§ **What you have to do**
Each line from the beginning of the data below through the line containing "g15's p675388 §2" should be repeated exactly, please.
==== Available data
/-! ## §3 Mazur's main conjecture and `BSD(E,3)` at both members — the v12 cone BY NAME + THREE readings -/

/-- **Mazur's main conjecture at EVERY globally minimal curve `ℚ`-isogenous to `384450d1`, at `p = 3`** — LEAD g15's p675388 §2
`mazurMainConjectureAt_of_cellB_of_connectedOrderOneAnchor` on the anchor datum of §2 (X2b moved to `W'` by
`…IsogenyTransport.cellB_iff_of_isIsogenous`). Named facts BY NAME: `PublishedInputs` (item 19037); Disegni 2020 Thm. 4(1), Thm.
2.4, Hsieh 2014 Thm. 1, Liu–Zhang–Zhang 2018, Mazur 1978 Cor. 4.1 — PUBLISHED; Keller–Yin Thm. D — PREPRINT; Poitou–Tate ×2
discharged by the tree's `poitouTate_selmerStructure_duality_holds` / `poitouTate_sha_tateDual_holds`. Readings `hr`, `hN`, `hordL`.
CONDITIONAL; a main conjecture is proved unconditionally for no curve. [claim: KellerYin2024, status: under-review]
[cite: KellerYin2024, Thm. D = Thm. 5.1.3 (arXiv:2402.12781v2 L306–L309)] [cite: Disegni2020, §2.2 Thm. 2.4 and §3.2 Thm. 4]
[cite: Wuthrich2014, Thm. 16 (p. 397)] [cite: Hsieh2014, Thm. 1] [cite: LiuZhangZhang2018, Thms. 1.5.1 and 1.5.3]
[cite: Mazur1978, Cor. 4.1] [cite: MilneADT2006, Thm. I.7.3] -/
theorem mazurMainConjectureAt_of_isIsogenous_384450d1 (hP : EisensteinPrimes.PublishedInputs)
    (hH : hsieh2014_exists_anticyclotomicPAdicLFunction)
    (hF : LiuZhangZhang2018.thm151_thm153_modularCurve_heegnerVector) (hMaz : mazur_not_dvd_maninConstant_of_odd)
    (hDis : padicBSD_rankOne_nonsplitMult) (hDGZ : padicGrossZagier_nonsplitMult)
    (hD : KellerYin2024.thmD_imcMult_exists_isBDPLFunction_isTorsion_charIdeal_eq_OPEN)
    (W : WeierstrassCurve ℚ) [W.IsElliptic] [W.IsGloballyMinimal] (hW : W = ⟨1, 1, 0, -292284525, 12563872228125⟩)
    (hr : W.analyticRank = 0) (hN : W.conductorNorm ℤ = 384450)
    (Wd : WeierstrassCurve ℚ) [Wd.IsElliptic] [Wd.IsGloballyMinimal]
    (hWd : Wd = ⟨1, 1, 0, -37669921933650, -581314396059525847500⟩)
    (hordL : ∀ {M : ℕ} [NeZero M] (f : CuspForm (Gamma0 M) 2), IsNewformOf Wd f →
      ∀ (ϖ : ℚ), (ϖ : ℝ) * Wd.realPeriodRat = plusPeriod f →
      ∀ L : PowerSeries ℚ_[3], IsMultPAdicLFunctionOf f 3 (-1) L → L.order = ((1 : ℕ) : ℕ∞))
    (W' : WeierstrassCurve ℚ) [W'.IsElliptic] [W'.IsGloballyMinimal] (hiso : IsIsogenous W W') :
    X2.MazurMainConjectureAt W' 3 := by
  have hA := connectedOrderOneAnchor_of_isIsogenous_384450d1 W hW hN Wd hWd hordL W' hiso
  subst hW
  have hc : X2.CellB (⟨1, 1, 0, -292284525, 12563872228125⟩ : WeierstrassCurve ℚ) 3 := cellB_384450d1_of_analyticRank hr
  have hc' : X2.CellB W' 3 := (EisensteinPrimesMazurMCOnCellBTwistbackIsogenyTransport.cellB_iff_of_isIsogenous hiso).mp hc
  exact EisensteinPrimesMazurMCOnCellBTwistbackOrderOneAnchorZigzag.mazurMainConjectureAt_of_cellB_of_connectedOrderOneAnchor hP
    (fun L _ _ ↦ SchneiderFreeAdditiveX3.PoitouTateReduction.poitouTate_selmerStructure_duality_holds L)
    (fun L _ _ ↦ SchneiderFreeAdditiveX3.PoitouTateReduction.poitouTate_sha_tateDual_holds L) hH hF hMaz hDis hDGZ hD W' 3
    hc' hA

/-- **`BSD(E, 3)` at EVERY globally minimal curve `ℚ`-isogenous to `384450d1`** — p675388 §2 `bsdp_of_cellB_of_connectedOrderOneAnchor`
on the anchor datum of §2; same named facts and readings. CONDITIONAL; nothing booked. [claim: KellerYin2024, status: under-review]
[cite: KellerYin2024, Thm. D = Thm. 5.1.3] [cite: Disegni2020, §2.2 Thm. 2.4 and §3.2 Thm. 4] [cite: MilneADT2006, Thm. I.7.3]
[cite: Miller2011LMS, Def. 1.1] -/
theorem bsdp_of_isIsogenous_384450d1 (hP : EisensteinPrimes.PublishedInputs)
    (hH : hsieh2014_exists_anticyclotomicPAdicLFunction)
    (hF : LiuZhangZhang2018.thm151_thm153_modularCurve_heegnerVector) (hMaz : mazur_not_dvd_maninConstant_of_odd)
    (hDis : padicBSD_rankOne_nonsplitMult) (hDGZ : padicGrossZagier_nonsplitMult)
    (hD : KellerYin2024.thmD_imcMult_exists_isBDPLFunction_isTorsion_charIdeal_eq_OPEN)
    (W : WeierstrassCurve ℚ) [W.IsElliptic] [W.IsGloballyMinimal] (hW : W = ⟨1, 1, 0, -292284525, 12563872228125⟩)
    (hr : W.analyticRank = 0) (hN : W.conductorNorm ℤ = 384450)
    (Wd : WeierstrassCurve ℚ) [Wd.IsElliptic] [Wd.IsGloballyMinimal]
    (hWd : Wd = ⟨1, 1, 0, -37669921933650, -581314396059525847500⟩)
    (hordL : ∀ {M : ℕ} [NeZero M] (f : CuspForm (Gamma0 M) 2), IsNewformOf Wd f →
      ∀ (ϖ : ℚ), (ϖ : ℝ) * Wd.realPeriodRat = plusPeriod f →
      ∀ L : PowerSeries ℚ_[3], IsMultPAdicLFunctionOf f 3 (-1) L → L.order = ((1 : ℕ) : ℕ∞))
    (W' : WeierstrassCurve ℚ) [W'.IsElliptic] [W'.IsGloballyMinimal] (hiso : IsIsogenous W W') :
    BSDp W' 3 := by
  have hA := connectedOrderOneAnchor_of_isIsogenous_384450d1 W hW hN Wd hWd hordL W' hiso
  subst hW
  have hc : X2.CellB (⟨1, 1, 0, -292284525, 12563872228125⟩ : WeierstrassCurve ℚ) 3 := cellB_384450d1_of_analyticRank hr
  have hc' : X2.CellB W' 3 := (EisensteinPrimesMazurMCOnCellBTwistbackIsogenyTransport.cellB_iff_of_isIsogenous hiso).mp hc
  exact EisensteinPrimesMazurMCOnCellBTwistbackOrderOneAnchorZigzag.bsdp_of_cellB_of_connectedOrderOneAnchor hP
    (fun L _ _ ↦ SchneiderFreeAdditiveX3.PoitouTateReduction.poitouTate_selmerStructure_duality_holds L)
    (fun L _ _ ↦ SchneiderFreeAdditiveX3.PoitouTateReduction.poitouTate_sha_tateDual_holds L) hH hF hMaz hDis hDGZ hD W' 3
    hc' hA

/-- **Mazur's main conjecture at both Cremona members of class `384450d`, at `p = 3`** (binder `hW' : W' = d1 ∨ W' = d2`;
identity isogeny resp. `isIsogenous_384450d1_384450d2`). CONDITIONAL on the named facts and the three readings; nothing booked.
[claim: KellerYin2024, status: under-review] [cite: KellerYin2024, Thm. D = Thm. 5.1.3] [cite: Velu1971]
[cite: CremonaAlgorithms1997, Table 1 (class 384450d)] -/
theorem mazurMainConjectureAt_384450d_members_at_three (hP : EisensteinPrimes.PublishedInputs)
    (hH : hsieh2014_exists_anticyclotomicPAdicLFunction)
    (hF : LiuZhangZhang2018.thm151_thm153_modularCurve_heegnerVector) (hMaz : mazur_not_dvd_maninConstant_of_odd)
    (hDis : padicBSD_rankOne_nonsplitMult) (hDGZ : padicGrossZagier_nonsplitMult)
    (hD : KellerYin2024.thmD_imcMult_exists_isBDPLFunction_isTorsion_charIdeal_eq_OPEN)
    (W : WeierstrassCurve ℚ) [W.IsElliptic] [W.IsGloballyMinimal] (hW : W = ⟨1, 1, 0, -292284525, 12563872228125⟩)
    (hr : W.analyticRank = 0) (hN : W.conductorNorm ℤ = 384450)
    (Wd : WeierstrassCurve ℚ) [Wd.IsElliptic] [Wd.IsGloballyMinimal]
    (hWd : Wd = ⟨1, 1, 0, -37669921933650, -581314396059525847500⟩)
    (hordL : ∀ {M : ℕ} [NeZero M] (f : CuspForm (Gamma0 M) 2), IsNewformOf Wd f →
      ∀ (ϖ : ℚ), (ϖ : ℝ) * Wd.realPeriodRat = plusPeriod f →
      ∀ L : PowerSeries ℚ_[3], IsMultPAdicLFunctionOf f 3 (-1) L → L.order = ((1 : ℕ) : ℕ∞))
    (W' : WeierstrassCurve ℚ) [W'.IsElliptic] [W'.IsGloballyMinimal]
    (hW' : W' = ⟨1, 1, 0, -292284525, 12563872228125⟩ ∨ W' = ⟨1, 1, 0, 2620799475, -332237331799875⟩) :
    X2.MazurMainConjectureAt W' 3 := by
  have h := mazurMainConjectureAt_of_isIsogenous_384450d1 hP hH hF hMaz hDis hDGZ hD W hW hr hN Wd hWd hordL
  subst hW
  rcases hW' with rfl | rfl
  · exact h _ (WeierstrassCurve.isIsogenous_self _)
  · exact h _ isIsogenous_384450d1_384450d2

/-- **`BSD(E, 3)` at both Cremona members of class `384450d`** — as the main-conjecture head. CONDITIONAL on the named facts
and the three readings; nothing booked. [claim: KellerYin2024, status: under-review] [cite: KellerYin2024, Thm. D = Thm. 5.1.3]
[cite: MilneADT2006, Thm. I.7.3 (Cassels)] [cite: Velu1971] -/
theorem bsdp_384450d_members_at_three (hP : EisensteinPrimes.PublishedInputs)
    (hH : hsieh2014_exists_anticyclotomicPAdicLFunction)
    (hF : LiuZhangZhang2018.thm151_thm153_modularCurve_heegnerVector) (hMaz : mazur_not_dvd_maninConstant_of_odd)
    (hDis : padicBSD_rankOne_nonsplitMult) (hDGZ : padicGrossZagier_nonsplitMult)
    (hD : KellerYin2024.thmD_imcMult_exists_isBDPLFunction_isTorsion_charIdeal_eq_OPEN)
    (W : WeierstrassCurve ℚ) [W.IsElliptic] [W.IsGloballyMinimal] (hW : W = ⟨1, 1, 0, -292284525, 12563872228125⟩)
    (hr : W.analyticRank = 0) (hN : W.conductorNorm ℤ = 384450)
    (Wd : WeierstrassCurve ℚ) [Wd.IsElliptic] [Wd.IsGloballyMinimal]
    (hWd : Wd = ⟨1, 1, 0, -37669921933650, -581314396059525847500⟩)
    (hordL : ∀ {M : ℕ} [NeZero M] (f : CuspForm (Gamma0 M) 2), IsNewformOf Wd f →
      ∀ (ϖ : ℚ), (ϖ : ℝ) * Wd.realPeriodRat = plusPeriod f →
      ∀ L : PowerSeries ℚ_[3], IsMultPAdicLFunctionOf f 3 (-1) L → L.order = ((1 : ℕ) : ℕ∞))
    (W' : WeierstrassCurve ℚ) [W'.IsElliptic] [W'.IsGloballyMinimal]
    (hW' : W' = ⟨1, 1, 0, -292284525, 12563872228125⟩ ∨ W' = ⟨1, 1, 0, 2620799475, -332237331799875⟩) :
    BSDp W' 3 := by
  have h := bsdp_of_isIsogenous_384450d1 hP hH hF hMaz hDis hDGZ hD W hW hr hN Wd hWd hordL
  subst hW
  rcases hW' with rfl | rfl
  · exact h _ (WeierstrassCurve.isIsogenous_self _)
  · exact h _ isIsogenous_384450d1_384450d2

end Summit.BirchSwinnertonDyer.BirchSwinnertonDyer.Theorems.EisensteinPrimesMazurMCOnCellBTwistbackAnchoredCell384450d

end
========
§ **Task result**
/-! ## §3 Mazur's main conjecture and `BSD(E,3)` at both members — the v12 cone BY NAME + THREE readings -/

/-- **Mazur's main conjecture at EVERY globally minimal curve `ℚ`-isogenous to `384450d1`, at `p = 3`** — LEAD g15's p675388 §2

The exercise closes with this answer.